The records:

===

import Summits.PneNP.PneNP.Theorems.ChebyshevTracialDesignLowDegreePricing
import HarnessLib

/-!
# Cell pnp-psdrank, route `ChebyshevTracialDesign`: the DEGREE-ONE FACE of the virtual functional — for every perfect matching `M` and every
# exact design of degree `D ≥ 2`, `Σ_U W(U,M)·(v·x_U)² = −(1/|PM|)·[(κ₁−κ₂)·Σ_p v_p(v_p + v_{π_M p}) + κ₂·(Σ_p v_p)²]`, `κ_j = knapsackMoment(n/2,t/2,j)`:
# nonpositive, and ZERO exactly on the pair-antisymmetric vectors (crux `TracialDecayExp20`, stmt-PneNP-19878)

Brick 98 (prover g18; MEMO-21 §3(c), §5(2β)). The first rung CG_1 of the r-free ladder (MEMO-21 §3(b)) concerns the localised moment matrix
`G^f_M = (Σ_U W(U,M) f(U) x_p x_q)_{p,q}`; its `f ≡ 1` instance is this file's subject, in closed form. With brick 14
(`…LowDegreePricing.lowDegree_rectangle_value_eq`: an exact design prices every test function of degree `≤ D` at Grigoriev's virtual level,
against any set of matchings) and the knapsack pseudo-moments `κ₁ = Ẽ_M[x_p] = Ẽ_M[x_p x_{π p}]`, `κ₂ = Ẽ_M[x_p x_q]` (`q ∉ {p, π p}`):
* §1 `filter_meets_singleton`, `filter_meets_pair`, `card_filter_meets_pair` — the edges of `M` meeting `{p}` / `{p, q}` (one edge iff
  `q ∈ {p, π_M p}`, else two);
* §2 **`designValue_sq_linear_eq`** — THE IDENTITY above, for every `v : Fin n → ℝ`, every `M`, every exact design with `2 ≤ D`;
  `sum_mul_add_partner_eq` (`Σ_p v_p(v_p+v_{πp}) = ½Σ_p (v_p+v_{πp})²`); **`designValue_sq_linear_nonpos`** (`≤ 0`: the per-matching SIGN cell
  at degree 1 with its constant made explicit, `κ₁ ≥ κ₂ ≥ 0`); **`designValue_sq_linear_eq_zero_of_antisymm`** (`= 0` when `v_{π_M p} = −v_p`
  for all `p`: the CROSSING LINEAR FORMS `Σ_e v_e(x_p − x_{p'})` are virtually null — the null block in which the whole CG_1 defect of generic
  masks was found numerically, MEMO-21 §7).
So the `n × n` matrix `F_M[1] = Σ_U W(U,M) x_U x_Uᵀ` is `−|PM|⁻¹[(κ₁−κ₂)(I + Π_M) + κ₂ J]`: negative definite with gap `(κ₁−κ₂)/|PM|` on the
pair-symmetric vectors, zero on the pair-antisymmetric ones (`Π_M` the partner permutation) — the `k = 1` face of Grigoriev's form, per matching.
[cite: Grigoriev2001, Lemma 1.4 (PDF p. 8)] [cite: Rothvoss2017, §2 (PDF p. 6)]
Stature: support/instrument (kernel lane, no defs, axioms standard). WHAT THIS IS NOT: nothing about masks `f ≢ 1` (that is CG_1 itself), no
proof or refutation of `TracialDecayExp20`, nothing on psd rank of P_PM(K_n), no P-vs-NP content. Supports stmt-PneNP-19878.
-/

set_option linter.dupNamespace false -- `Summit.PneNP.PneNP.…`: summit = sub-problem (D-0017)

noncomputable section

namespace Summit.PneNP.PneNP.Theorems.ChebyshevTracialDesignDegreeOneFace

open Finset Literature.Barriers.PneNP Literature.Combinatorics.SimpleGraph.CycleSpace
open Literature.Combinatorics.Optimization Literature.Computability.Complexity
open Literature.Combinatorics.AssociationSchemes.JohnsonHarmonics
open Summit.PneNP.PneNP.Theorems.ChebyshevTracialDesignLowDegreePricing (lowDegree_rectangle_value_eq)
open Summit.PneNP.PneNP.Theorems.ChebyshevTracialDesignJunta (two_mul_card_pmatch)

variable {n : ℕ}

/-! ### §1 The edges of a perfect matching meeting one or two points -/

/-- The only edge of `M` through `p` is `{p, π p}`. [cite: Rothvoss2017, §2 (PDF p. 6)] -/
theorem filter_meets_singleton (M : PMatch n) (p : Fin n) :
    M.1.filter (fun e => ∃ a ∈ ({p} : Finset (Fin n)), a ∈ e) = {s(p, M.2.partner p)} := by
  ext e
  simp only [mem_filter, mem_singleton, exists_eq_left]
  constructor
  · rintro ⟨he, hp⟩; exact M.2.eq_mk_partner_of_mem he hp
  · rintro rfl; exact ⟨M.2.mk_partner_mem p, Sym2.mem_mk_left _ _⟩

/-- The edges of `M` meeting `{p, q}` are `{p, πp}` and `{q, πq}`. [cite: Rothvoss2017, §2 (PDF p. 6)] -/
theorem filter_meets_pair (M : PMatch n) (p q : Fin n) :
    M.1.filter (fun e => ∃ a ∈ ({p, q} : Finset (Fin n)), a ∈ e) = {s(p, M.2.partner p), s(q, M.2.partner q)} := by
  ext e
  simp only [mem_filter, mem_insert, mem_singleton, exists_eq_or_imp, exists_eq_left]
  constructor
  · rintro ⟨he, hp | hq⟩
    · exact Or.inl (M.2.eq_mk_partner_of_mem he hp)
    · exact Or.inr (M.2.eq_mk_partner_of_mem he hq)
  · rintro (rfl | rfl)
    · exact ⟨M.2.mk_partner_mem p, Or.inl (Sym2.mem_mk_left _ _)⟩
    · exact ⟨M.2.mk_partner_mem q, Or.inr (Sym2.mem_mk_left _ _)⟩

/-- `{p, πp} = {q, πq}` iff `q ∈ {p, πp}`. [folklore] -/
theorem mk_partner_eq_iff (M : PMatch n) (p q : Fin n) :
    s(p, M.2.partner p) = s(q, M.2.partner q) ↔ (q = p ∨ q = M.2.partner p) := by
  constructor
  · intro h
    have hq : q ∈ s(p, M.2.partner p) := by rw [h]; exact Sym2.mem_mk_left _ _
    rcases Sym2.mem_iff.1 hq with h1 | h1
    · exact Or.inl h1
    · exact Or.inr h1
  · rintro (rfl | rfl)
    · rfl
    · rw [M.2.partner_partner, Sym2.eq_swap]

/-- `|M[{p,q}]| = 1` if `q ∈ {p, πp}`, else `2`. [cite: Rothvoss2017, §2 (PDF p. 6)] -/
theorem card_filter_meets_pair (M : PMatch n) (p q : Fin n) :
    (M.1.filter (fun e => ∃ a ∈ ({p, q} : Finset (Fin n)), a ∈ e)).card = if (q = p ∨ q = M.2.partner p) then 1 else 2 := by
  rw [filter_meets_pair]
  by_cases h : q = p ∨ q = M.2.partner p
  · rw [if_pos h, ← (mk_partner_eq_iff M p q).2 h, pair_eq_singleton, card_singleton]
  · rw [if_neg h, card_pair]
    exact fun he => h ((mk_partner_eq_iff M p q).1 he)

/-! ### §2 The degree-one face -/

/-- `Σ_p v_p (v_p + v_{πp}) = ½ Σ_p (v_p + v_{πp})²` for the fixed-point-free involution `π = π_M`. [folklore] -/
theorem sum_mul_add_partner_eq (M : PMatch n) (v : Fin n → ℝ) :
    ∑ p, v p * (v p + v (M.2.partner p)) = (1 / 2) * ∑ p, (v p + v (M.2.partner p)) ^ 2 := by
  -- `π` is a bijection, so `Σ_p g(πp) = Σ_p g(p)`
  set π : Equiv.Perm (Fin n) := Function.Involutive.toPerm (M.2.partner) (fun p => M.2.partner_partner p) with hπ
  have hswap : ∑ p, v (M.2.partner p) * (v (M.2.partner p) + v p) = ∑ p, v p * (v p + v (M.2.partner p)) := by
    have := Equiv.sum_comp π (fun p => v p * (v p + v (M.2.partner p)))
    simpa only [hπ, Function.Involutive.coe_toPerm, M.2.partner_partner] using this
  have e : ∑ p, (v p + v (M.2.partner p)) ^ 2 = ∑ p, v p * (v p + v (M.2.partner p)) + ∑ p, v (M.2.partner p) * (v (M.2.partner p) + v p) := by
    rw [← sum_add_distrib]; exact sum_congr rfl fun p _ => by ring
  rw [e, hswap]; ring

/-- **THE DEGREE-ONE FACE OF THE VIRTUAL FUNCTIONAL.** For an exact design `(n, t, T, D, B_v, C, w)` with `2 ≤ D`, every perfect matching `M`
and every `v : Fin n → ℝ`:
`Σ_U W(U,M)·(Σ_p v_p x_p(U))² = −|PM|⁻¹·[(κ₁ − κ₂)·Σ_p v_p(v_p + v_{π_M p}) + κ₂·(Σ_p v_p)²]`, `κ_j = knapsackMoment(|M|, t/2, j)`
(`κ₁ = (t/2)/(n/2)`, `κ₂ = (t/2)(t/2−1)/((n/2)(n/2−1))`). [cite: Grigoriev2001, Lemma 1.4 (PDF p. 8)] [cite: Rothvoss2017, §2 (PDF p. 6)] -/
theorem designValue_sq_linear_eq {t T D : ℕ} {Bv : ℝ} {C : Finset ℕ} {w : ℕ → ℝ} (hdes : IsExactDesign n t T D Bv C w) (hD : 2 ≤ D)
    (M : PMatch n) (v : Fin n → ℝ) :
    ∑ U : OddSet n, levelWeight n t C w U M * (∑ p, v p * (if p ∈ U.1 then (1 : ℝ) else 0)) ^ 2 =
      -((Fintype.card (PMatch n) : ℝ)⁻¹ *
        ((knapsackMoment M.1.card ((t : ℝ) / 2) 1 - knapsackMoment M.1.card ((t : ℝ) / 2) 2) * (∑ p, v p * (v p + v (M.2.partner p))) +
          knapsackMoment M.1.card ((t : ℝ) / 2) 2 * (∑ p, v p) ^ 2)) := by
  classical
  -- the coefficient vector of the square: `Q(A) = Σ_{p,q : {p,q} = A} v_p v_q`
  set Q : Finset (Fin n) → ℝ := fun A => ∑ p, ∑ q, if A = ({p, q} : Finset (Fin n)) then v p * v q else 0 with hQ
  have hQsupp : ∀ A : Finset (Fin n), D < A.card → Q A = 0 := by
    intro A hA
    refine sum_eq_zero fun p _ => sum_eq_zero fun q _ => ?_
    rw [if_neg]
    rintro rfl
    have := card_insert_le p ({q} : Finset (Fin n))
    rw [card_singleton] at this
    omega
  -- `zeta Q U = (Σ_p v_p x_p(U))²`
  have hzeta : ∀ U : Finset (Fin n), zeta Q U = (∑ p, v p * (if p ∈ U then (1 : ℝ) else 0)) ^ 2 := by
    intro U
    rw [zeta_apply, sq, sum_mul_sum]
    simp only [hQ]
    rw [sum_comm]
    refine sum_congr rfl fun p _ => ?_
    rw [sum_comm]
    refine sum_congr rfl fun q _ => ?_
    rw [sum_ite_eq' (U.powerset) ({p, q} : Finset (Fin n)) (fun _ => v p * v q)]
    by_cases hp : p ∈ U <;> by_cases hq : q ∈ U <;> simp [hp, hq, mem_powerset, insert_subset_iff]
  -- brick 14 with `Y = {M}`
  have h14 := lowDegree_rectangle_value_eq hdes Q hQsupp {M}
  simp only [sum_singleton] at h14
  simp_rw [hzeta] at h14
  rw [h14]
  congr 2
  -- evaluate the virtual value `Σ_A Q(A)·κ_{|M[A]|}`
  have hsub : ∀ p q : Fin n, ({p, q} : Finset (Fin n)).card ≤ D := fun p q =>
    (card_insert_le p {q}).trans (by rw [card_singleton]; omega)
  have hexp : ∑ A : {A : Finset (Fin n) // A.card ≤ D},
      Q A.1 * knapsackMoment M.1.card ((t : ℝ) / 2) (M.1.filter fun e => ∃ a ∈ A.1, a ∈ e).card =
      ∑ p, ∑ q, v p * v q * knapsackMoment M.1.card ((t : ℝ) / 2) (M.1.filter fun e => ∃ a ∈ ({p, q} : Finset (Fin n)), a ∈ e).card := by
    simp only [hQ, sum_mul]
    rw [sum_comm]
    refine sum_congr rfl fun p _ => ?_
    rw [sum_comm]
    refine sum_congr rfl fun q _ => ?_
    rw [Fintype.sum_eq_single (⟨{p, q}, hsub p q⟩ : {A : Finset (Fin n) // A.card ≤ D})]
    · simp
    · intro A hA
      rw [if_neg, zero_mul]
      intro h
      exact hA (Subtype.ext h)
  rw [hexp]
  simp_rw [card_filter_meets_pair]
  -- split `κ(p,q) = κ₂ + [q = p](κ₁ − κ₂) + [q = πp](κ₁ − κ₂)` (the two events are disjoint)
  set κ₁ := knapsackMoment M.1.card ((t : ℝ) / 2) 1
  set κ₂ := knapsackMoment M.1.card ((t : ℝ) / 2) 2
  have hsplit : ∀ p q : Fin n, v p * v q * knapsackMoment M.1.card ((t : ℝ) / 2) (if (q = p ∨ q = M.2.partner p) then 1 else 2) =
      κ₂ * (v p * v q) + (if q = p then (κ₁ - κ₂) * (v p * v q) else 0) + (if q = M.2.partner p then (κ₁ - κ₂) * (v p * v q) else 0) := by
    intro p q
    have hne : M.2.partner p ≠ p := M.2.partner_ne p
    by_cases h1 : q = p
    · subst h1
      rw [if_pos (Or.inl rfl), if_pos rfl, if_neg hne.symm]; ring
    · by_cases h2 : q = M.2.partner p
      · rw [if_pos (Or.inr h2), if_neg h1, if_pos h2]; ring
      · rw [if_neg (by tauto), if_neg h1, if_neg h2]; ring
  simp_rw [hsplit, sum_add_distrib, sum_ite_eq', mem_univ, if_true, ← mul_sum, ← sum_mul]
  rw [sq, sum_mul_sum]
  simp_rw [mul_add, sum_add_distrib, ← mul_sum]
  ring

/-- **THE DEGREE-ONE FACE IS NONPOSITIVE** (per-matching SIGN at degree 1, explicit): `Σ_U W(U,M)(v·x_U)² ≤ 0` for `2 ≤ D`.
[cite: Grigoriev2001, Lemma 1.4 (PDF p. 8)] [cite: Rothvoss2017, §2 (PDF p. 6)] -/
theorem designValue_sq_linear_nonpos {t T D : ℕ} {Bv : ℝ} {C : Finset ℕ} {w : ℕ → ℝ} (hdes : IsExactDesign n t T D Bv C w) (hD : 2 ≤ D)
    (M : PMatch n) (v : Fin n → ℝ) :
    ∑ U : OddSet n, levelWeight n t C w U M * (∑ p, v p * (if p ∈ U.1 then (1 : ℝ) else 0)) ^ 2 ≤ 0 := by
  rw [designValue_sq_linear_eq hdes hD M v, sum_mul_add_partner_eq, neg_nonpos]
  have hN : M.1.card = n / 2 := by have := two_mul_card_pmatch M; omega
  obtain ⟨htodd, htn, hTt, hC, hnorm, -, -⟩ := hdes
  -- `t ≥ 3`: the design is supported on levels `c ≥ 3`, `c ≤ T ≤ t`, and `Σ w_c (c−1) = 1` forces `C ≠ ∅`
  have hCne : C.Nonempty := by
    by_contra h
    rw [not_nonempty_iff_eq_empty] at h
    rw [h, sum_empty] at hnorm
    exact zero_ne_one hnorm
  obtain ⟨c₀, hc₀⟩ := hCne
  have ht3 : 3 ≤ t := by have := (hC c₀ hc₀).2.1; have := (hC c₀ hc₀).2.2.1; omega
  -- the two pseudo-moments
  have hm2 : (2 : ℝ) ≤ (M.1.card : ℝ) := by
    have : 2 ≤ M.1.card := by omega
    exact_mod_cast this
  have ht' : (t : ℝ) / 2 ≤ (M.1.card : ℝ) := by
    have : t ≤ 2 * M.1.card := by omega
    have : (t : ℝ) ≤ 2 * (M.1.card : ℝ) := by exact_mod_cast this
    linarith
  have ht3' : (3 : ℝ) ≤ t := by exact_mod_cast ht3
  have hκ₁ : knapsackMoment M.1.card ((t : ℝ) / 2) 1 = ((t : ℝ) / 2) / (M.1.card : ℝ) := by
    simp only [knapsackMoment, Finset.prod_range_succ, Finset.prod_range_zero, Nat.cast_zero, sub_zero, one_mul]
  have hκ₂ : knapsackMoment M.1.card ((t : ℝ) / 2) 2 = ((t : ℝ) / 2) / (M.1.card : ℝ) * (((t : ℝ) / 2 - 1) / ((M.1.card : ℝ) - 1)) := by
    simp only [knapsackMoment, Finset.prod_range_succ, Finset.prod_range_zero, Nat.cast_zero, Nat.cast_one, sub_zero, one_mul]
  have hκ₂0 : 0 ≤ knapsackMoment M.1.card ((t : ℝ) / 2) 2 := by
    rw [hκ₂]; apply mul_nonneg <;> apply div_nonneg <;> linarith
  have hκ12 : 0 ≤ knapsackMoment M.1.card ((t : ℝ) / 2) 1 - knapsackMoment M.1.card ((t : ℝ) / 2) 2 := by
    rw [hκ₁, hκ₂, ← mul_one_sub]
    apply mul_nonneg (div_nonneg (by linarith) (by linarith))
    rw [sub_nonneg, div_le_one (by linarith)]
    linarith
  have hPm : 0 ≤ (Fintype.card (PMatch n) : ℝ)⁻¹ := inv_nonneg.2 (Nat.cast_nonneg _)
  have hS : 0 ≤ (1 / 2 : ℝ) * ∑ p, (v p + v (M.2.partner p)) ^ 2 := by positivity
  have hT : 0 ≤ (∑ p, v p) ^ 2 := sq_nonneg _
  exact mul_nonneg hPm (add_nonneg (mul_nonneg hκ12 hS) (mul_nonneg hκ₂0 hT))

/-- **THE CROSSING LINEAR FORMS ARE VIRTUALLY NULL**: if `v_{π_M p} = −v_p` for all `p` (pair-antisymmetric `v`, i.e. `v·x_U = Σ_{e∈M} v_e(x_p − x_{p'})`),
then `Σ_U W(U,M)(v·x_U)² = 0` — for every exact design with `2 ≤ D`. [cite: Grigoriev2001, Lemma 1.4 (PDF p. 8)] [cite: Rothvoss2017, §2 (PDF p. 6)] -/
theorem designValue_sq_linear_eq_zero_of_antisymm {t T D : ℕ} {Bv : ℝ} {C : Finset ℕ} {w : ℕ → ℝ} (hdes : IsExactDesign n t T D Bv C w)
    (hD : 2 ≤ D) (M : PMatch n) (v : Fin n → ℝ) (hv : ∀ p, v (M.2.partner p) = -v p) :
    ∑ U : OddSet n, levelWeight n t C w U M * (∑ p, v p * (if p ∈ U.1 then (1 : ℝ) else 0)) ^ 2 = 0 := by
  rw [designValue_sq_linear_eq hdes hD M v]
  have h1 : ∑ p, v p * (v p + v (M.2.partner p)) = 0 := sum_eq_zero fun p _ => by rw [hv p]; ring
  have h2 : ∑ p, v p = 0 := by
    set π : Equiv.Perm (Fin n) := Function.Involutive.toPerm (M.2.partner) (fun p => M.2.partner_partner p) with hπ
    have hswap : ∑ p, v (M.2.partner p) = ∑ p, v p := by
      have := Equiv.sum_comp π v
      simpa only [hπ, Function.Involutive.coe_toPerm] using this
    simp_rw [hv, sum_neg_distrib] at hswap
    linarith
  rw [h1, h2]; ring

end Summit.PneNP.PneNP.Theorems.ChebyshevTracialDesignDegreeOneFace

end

===

Work required: Pull out each line of the listing that holds the string "explicit".

Answer box:
  at degree 1 with its constant made explicit, `κ₁ ≥ κ₂ ≥ 0`); **`designValue_sq_linear_eq_zero_of_antisymm`** (`= 0` when `v_{π_M p} = −v_p`
/-- **THE DEGREE-ONE FACE IS NONPOSITIVE** (per-matching SIGN at degree 1, explicit): `Σ_U W(U,M)(v·x_U)² ≤ 0` for `2 ≤ D`.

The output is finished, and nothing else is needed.